- [Aim of the task]
Scan the records and identify every line in which the string "trans" occurs, then return those lines.

- [Data provided]
import Literature.Analysis.FluidPDE.NSLerayHopf
import HarnessLib

/-! # Density from syndetic phases (pure real analysis) — decomp-ad lens-3 g58, BC5 rung for `DutyCycle.ReturnsHaveDensity`

Part 1 of 2 of the landable rung file `DutyCycleReturnsHaveDensityRung.lean` (lens-3 g58, sha256 fae842a117b3c721;
split only to respect the ≤ 400-line rule; statement bytes untouched). If good `τ`-phases start within every window of
length `G` after any `t₀ ≥ 0` (a SYNDETIC family of phase starts) and `R` holds for a.e. `t > 0`, the set
`{t ∈ [0,T] | R t ∧ Q t}` has Lebesgue measure `≥ τ/(2(G+τ))·T` for arbitrarily large `T` (greedy disjoint phases,
null bad set). This is exactly the registered stub `stub_densityFromSyndeticPhases` of item
stmt-AnomalousDissipation-27340 (proved by name in part 2, `DutyCycleReturnsHaveDensityRung.lean`). [folklore] -/

noncomputable section

-- `Summit.<Summit>.<Problem>` is the tree's mandated summit-side namespace (CONVENTIONS §2); for this
-- single-conjunct summit the two segments coincide, so the duplicate is deliberate.
set_option linter.dupNamespace false

open MeasureTheory Set Filter
open scoped RealInnerProductSpace
open Literature.Analysis Literature.Analysis.FluidPDE Literature.Analysis.FluidPDE.Torus

namespace Summit.AnomalousDissipation.AnomalousDissipation.Theorems.DutyCycle

/-! ### §1 Density from syndetic phases -/

/-- **Density from syndetic phases** (pure real analysis): if good `τ`-phases (on which `Q` holds) start within
every window of length `G` after any `t₀ ≥ 0`, and `R` holds for a.e. `t > 0`, then for arbitrarily large `T` the set
`{t ∈ [0,T] | R t ∧ Q t}` has Lebesgue measure `≥ τ/(2(G+τ)) · T` (greedy disjoint phases; the bad set of `R` is null). -/
theorem densityFromSyndeticPhases : ∀ (Q R : ℝ → Prop) (τ G : ℝ), 0 < τ → 0 < G → (∀ᵐ t : ℝ, 0 < t → R t) → (∀ t₀ : ℝ, 0 ≤ t₀ → ∃ t : ℝ, t₀ ≤ t ∧ t ≤ t₀ + G ∧ ∀ s : ℝ, t ≤ s → s ≤ t + τ → Q s) → ∀ T₀ : ℝ, ∃ T : ℝ, T₀ ≤ T ∧ τ / (2 * (G + τ)) * T ≤ (MeasureTheory.volume {t : ℝ | t ∈ Set.Icc 0 T ∧ R t ∧ Q t}).toReal := by
  intro Q R τ G hτ hG hR h T₀
  -- a total "next phase" selector
  have h' : ∀ x : ℝ, ∃ t : ℝ, max x 0 ≤ t ∧ t ≤ max x 0 + G ∧ ∀ s : ℝ, t ≤ s → s ≤ t + τ → Q s :=
    fun x => h (max x 0) (le_max_right _ _)
  choose next hnext using h'
  -- the greedy sequence of phase starts
  let t : ℕ → ℝ := fun k => Nat.rec (next 0) (fun _ tk => next (tk + τ)) k
  have ht0 : t 0 = next 0 := rfl
  have htsucc : ∀ k, t (k + 1) = next (t k + τ) := fun k => rfl
  have hnn : ∀ k, 0 ≤ t k := by
    intro k
    cases k with
    | zero => rw [ht0]; exact (le_max_right _ _).trans (hnext 0).1
    | succ k => rw [htsucc]; exact (le_max_right _ _).trans (hnext _).1
  have hstep : ∀ k, t k + τ ≤ t (k + 1) := fun k => by
    rw [htsucc]; exact (le_max_left _ _).trans (hnext _).1
  have hGτ : 0 < G + τ := by linarith
  have hup : ∀ k : ℕ, t k + τ ≤ ((k : ℝ) + 1) * (G + τ) := by
    intro k
    induction k with
    | zero =>
      rw [ht0]
      have h1 := (hnext 0).2.1
      rw [max_self] at h1
      push_cast
      linarith
    | succ k ih =>
      rw [htsucc]
      have h1 := (hnext (t k + τ)).2.1
      have hm : max (t k + τ) 0 = t k + τ := max_eq_left (by linarith [hnn k])
      rw [hm] at h1
      push_cast
      nlinarith
  have hQ : ∀ k s, t k ≤ s → s ≤ t k + τ → Q s := by
    intro k s hs1 hs2
    cases k with
    | zero => rw [ht0] at hs1 hs2; exact (hnext 0).2.2 s hs1 hs2
    | succ k => rw [htsucc] at hs1 hs2; exact (hnext _).2.2 s hs1 hs2
  have hsep : ∀ k l : ℕ, k < l → t k + τ ≤ t l := by
    intro k l hkl
    induction l with
    | zero => exact absurd hkl (Nat.not_lt_zero _)
    | succ l ih =>
      rcases Nat.lt_succ_iff_lt_or_eq.1 hkl with hlt | heq
      · have := ih hlt
        linarith [hstep l]
      · subst heq
        exact hstep k
  -- the number of phases and the horizon
  obtain ⟨m, hm⟩ : ∃ m : ℕ, T₀ / (G + τ) ≤ m := exists_nat_ge _
  refine ⟨(m : ℝ) * (G + τ), ?_, ?_⟩
  · have := (div_le_iff₀ hGτ).1 hm
    linarith
  · set S : Set ℝ := {x : ℝ | x ∈ Set.Icc 0 ((m : ℝ) * (G + τ)) ∧ R x ∧ Q x} with hS
    set U : Set ℝ := ⋃ k ∈ Finset.range m, Ico (t k) (t k + τ) with hU
    have hdisj : (↑(Finset.range m) : Set ℕ).PairwiseDisjoint (fun k => Ico (t k) (t k + τ)) := by
      intro k _ l _ hkl
      change Disjoint (Ico (t k) (t k + τ)) (Ico (t l) (t l + τ))
      rcases lt_or_gt_of_ne hkl with h1 | h1
      · exact Set.disjoint_left.2 fun x hxk hxl => by
          have := hsep k l h1
          linarith [hxk.2, hxl.1]
      · exact Set.disjoint_left.2 fun x hxk hxl => by
          have := hsep l k h1
          linarith [hxl.2, hxk.1]
    have hUmeas : volume U = (m : ENNReal) * ENNReal.ofReal τ := by
      rw [hU, measure_biUnion_finset hdisj (fun k _ => measurableSet_Ico)]
      simp [Real.volume_Ico, Finset.sum_const, Finset.card_range]
    -- the null set where `R` fails at a positive time, plus `{0}`
    set N : Set ℝ := {x : ℝ | ¬ (0 < x → R x)} ∪ {0} with hN
    have hNnull : volume N = 0 := measure_union_null (ae_iff.1 hR) (measure_singleton 0)
    have hsub : U \ N ⊆ S := by
      rintro x ⟨hxU, hxN⟩
      rw [hU, Set.mem_iUnion₂] at hxU
      obtain ⟨k, hk, hx⟩ := hxU
      have hk' : k < m := Finset.mem_range.1 hk
      simp only [hN, Set.mem_union, Set.mem_setOf_eq, Set.mem_singleton_iff, not_or, not_not] at hxN
      have hx0 : 0 ≤ x := (hnn k).trans hx.1
      have hxpos : 0 < x := lt_of_le_of_ne hx0 (Ne.symm hxN.2)
      refine ⟨⟨hx0, ?_⟩, hxN.1 hxpos, hQ k x hx.1 hx.2.le⟩
      have h1 := hup k
      have h2 : ((k : ℝ) + 1) * (G + τ) ≤ (m : ℝ) * (G + τ) := by
        have : (k : ℝ) + 1 ≤ m := by exact_mod_cast hk'
        exact mul_le_mul_of_nonneg_right this hGτ.le
      linarith [hx.2]
    have hfin : volume S ≠ ⊤ := by
      refine ne_top_of_le_ne_top (measure_Icc_lt_top (μ := volume) (a := (0:ℝ)) (b := (m : ℝ) * (G + τ))).ne ?_
      exact measure_mono fun x hx => hx.1
    have hle : volume U ≤ volume S := by
      calc volume U = volume (U \ N) := (measure_sdiff_null hNnull).symm
        _ ≤ volume S := measure_mono hsub
    have hUreal : (volume U).toReal = m * τ := by
      rw [hUmeas, ENNReal.toReal_mul, ENNReal.toReal_natCast, ENNReal.toReal_ofReal hτ.le]
    have hmτ : (0 : ℝ) ≤ m * τ := by positivity
    calc τ / (2 * (G + τ)) * ((m : ℝ) * (G + τ)) = m * τ / 2 := by
          field_simp
      _ ≤ m * τ := by linarith
      _ = (volume U).toReal := hUreal.symm
      _ ≤ (volume S).toReal := ENNReal.toReal_mono hfin hle

/-! ### Registered-stub alias (skeleton of item 27340: `stub_densityFromSyndeticPhases`, by name + signature) -/

/-- registered stub `stub_densityFromSyndeticPhases` of crux `DutyCycle.ReturnsHaveDensity` — PROVED. -/
theorem stub_densityFromSyndeticPhases : ∀ (Q R : ℝ → Prop) (τ G : ℝ), 0 < τ → 0 < G → (∀ᵐ t : ℝ, 0 < t → R t) → (∀ t₀ : ℝ, 0 ≤ t₀ → ∃ t : ℝ, t₀ ≤ t ∧ t ≤ t₀ + G ∧ ∀ s : ℝ, t ≤ s → s ≤ t + τ → Q s) → ∀ T₀ : ℝ, ∃ T : ℝ, T₀ ≤ T ∧ τ / (2 * (G + τ)) * T ≤ (MeasureTheory.volume {t : ℝ | t ∈ Set.Icc 0 T ∧ R t ∧ Q t}).toReal :=
  densityFromSyndeticPhases

end Summit.AnomalousDissipation.AnomalousDissipation.Theorems.DutyCycle

end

- [Solved exercise]
    | zero => rw [ht0]; exact (le_max_right _ _).trans (hnext 0).1
    | succ k => rw [htsucc]; exact (le_max_right _ _).trans (hnext _).1
    rw [htsucc]; exact (le_max_left _ _).trans (hnext _).1
      have hx0 : 0 ≤ x := (hnn k).trans hx.1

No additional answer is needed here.